(Work task) Wherever the string "Theorems" appears in the records, return the line that holds it.

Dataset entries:

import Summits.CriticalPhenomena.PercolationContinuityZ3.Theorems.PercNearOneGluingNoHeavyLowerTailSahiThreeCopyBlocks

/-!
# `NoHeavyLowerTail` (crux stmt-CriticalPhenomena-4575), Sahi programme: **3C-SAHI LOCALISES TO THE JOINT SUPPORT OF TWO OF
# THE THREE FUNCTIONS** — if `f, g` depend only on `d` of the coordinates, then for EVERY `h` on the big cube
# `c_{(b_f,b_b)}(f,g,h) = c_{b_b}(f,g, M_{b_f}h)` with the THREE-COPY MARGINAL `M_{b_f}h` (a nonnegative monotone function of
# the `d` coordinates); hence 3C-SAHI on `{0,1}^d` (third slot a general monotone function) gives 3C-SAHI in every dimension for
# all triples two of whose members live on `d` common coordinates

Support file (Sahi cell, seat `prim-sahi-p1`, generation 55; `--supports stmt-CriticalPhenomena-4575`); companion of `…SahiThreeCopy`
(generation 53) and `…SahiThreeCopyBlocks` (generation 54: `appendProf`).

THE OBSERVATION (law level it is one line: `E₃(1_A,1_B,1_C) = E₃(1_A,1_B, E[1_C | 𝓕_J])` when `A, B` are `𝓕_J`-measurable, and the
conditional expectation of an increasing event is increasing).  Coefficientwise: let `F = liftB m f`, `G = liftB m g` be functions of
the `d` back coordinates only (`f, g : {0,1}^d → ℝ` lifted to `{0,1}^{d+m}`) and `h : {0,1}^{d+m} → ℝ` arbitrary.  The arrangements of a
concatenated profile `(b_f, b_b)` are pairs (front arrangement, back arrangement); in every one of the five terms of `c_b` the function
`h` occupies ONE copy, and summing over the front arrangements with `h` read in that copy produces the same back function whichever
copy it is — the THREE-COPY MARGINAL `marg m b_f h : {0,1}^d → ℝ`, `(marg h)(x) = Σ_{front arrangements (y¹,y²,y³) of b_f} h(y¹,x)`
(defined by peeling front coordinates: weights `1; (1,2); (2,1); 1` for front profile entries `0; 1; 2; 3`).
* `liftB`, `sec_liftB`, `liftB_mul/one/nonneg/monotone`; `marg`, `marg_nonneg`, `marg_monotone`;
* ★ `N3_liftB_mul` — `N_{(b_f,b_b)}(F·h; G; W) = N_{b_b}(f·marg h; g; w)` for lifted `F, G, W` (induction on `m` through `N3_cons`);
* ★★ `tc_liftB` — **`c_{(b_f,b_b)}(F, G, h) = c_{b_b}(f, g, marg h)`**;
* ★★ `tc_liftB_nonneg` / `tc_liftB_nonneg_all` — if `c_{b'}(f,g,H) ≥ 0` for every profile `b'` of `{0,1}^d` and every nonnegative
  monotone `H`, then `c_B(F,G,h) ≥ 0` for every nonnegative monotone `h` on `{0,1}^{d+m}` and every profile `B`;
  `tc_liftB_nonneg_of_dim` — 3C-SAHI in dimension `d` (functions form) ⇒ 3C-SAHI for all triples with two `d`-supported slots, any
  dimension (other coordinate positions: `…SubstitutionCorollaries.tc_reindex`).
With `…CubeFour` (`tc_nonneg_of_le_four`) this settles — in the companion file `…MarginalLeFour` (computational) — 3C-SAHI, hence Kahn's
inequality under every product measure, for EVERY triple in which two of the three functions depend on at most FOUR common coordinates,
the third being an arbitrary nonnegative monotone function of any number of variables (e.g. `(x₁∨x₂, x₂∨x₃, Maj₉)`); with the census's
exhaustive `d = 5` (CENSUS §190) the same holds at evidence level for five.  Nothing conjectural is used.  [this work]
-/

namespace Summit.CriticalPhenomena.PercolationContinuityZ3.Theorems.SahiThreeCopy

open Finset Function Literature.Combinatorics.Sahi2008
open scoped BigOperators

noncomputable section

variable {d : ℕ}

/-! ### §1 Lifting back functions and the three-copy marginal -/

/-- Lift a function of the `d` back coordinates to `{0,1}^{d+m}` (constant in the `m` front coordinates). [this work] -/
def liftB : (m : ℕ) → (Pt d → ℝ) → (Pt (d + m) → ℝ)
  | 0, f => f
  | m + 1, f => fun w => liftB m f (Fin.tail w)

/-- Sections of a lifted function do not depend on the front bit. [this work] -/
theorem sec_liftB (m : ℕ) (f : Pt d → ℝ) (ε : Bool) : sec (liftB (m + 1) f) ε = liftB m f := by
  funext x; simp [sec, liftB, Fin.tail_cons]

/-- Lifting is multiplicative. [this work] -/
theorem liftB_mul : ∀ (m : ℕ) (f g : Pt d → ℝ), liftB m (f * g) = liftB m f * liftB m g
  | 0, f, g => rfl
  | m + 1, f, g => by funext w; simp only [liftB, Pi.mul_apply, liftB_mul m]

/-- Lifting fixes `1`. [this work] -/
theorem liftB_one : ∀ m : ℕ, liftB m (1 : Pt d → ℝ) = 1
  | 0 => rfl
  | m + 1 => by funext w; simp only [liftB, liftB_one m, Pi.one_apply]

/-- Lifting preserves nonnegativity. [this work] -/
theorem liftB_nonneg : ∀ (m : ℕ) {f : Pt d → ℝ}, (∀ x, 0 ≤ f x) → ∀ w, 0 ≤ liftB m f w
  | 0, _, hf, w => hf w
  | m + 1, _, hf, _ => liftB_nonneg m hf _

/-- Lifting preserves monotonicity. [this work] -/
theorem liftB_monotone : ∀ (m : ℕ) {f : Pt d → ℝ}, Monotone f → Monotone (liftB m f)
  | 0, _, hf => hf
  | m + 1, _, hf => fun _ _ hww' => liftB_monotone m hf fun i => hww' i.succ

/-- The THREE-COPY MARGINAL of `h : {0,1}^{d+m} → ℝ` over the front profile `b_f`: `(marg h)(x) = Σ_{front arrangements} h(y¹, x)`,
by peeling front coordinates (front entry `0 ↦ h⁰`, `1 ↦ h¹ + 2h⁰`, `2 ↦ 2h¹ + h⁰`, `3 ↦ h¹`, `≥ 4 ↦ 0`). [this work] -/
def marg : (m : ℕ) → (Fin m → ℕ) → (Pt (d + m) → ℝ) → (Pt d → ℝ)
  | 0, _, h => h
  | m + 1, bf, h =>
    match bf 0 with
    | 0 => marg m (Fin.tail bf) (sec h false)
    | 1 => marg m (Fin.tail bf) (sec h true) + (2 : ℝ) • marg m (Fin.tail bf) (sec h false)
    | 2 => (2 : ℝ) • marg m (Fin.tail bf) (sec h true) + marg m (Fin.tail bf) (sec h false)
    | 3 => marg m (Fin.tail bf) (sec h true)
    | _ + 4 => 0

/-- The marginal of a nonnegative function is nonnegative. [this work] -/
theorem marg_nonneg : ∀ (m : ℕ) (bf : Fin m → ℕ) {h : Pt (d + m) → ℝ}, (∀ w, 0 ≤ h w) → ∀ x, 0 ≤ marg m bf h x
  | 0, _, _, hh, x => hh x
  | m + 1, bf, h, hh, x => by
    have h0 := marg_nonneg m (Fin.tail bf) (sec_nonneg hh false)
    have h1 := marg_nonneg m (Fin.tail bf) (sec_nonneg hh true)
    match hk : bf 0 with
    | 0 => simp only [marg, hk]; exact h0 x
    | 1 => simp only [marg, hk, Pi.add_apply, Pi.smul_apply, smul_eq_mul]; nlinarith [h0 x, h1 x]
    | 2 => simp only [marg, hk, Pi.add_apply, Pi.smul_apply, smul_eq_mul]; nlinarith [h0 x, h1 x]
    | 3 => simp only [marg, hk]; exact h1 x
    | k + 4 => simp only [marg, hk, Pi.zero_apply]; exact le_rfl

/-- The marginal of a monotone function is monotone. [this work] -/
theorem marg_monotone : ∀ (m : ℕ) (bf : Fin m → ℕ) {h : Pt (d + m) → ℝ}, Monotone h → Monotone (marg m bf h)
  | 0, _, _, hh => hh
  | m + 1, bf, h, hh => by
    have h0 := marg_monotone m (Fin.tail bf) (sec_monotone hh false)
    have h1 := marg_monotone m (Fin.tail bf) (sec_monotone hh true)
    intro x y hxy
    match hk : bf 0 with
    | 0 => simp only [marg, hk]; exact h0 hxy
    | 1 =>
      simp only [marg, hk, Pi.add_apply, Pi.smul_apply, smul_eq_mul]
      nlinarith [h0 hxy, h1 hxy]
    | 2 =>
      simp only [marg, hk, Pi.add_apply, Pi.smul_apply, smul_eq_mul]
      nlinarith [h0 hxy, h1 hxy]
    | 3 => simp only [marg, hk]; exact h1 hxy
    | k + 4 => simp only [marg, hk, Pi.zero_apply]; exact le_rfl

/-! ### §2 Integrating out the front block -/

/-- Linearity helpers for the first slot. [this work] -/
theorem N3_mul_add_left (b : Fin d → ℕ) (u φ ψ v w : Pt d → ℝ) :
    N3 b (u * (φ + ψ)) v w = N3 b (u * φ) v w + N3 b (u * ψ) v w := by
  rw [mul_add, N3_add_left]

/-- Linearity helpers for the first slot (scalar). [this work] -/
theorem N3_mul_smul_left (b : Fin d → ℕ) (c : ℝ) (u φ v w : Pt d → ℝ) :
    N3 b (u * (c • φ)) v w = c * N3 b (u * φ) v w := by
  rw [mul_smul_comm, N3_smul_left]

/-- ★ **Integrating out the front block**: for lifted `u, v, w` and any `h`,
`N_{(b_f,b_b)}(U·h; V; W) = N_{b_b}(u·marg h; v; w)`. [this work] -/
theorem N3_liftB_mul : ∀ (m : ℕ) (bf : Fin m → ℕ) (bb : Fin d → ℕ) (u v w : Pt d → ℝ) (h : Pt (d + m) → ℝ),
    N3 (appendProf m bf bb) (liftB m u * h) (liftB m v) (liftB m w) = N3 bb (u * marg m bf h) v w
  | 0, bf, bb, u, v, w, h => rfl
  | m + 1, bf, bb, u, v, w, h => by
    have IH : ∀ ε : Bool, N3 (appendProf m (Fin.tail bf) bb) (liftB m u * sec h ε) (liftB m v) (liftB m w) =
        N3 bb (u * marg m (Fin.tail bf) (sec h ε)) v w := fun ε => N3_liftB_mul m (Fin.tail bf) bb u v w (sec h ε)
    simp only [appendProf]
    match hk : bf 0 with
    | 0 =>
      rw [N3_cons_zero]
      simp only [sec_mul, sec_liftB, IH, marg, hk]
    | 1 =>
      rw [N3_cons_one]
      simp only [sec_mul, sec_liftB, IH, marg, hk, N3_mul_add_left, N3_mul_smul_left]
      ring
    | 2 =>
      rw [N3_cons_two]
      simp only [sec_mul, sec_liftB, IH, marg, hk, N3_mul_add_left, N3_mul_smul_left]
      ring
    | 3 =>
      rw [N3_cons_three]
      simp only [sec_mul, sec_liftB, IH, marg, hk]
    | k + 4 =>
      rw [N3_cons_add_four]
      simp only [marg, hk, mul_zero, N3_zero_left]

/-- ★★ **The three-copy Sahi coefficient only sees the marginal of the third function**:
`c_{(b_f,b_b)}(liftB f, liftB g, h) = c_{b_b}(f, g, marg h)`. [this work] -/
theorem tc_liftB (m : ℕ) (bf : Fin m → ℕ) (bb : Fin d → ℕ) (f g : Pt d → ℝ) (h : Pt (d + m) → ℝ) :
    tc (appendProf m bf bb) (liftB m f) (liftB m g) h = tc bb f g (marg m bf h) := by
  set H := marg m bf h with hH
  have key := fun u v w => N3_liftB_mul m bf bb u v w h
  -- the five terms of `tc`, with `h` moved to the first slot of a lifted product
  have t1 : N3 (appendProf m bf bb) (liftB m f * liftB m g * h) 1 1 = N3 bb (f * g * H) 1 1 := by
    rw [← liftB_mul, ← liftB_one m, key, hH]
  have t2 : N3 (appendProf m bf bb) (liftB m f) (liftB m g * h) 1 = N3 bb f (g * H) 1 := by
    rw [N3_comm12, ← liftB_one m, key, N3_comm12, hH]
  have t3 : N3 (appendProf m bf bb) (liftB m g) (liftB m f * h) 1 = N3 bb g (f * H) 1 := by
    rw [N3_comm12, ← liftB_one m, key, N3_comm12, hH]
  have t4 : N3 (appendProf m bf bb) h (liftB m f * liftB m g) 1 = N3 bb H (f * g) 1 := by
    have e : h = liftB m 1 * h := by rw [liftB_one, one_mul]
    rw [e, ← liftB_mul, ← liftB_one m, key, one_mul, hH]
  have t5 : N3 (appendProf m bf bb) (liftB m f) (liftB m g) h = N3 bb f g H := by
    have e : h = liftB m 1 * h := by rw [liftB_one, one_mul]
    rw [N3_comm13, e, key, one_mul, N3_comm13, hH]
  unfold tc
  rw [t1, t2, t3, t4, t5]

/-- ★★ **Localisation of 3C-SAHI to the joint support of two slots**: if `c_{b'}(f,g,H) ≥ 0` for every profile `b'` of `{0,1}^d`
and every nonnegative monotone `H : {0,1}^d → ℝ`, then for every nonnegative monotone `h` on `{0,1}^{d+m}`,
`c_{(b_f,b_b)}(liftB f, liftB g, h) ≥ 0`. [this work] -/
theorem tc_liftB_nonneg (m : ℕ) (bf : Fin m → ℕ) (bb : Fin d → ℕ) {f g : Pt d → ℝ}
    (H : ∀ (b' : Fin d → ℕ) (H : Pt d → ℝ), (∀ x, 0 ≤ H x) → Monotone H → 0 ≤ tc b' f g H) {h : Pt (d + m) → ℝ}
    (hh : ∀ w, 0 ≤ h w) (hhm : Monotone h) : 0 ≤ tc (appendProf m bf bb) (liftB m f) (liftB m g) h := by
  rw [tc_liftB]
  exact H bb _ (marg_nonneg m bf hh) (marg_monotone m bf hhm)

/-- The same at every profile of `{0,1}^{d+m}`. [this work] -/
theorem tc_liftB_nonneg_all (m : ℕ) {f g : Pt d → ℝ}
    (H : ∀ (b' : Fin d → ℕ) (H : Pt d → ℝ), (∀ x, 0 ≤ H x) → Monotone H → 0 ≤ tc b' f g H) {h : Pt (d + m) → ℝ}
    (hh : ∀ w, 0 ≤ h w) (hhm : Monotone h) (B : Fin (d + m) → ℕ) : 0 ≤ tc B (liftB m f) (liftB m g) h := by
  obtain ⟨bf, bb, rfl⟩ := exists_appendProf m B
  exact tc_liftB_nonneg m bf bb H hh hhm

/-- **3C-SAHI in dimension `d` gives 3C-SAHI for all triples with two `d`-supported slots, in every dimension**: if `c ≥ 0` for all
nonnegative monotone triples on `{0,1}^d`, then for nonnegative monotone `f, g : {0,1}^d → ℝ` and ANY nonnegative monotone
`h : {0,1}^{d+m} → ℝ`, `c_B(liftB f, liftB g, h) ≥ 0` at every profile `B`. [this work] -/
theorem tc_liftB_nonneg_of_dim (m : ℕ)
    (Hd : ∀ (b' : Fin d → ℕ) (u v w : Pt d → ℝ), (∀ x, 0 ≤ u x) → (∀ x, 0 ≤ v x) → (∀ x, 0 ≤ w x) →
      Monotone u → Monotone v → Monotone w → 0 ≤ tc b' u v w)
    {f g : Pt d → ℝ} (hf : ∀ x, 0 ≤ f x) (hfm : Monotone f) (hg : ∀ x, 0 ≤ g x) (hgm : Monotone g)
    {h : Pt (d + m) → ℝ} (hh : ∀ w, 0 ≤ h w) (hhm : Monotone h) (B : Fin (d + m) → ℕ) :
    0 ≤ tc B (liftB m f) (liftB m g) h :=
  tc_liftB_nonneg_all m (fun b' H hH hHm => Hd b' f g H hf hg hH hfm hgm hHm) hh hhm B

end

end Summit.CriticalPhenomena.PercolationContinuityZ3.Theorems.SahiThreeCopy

(Answer to this problem)
import Summits.CriticalPhenomena.PercolationContinuityZ3.Theorems.PercNearOneGluingNoHeavyLowerTailSahiThreeCopyBlocks
namespace Summit.CriticalPhenomena.PercolationContinuityZ3.Theorems.SahiThreeCopy
end Summit.CriticalPhenomena.PercolationContinuityZ3.Theorems.SahiThreeCopy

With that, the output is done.